## What needs to be done
A faithful copy of all the data below, please; leave no line out.

## Data listing
────

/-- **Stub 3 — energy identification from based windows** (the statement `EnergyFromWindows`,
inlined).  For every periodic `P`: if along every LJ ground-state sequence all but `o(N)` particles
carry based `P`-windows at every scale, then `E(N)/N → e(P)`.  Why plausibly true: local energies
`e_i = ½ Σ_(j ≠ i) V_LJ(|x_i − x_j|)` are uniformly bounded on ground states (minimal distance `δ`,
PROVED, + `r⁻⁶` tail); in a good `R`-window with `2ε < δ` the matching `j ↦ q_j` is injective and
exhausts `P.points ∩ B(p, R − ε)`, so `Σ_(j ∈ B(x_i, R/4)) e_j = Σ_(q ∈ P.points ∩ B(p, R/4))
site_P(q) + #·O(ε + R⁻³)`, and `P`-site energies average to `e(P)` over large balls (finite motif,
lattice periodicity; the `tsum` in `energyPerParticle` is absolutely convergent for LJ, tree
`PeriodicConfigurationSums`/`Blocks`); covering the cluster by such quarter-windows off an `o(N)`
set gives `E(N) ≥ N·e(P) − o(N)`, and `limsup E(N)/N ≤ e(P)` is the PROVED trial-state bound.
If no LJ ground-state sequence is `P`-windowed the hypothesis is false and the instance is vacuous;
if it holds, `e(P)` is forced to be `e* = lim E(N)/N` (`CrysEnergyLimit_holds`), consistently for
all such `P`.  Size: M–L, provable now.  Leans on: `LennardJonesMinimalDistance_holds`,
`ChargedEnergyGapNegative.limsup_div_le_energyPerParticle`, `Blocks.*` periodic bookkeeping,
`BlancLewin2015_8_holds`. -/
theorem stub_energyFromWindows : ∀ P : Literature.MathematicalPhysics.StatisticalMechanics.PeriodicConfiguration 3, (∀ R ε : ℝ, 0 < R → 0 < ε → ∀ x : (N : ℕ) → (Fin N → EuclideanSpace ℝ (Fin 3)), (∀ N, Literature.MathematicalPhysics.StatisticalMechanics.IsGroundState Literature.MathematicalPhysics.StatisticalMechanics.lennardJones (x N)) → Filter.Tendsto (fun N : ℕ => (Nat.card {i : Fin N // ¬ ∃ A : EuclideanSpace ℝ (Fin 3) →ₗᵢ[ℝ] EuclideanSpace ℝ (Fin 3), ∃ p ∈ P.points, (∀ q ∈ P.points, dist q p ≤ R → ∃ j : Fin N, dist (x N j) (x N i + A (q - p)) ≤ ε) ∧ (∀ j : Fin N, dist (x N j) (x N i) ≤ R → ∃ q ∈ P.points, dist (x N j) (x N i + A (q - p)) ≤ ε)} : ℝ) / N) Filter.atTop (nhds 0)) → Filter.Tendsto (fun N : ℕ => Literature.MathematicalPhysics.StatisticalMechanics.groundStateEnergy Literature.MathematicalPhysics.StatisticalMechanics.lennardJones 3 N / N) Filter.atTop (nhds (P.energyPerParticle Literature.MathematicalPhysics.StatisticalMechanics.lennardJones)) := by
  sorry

────

## Response to the task
/-- **Stub 3 — energy identification from based windows** (the statement `EnergyFromWindows`,
inlined).  For every periodic `P`: if along every LJ ground-state sequence all but `o(N)` particles
carry based `P`-windows at every scale, then `E(N)/N → e(P)`.  Why plausibly true: local energies
`e_i = ½ Σ_(j ≠ i) V_LJ(|x_i − x_j|)` are uniformly bounded on ground states (minimal distance `δ`,
PROVED, + `r⁻⁶` tail); in a good `R`-window with `2ε < δ` the matching `j ↦ q_j` is injective and
exhausts `P.points ∩ B(p, R − ε)`, so `Σ_(j ∈ B(x_i, R/4)) e_j = Σ_(q ∈ P.points ∩ B(p, R/4))
site_P(q) + #·O(ε + R⁻³)`, and `P`-site energies average to `e(P)` over large balls (finite motif,
lattice periodicity; the `tsum` in `energyPerParticle` is absolutely convergent for LJ, tree
`PeriodicConfigurationSums`/`Blocks`); covering the cluster by such quarter-windows off an `o(N)`
set gives `E(N) ≥ N·e(P) − o(N)`, and `limsup E(N)/N ≤ e(P)` is the PROVED trial-state bound.
If no LJ ground-state sequence is `P`-windowed the hypothesis is false and the instance is vacuous;
if it holds, `e(P)` is forced to be `e* = lim E(N)/N` (`CrysEnergyLimit_holds`), consistently for
all such `P`.  Size: M–L, provable now.  Leans on: `LennardJonesMinimalDistance_holds`,
`ChargedEnergyGapNegative.limsup_div_le_energyPerParticle`, `Blocks.*` periodic bookkeeping,
`BlancLewin2015_8_holds`. -/
theorem stub_energyFromWindows : ∀ P : Literature.MathematicalPhysics.StatisticalMechanics.PeriodicConfiguration 3, (∀ R ε : ℝ, 0 < R → 0 < ε → ∀ x : (N : ℕ) → (Fin N → EuclideanSpace ℝ (Fin 3)), (∀ N, Literature.MathematicalPhysics.StatisticalMechanics.IsGroundState Literature.MathematicalPhysics.StatisticalMechanics.lennardJones (x N)) → Filter.Tendsto (fun N : ℕ => (Nat.card {i : Fin N // ¬ ∃ A : EuclideanSpace ℝ (Fin 3) →ₗᵢ[ℝ] EuclideanSpace ℝ (Fin 3), ∃ p ∈ P.points, (∀ q ∈ P.points, dist q p ≤ R → ∃ j : Fin N, dist (x N j) (x N i + A (q - p)) ≤ ε) ∧ (∀ j : Fin N, dist (x N j) (x N i) ≤ R → ∃ q ∈ P.points, dist (x N j) (x N i + A (q - p)) ≤ ε)} : ℝ) / N) Filter.atTop (nhds 0)) → Filter.Tendsto (fun N : ℕ => Literature.MathematicalPhysics.StatisticalMechanics.groundStateEnergy Literature.MathematicalPhysics.StatisticalMechanics.lennardJones 3 N / N) Filter.atTop (nhds (P.energyPerParticle Literature.MathematicalPhysics.StatisticalMechanics.lennardJones)) := by
  sorry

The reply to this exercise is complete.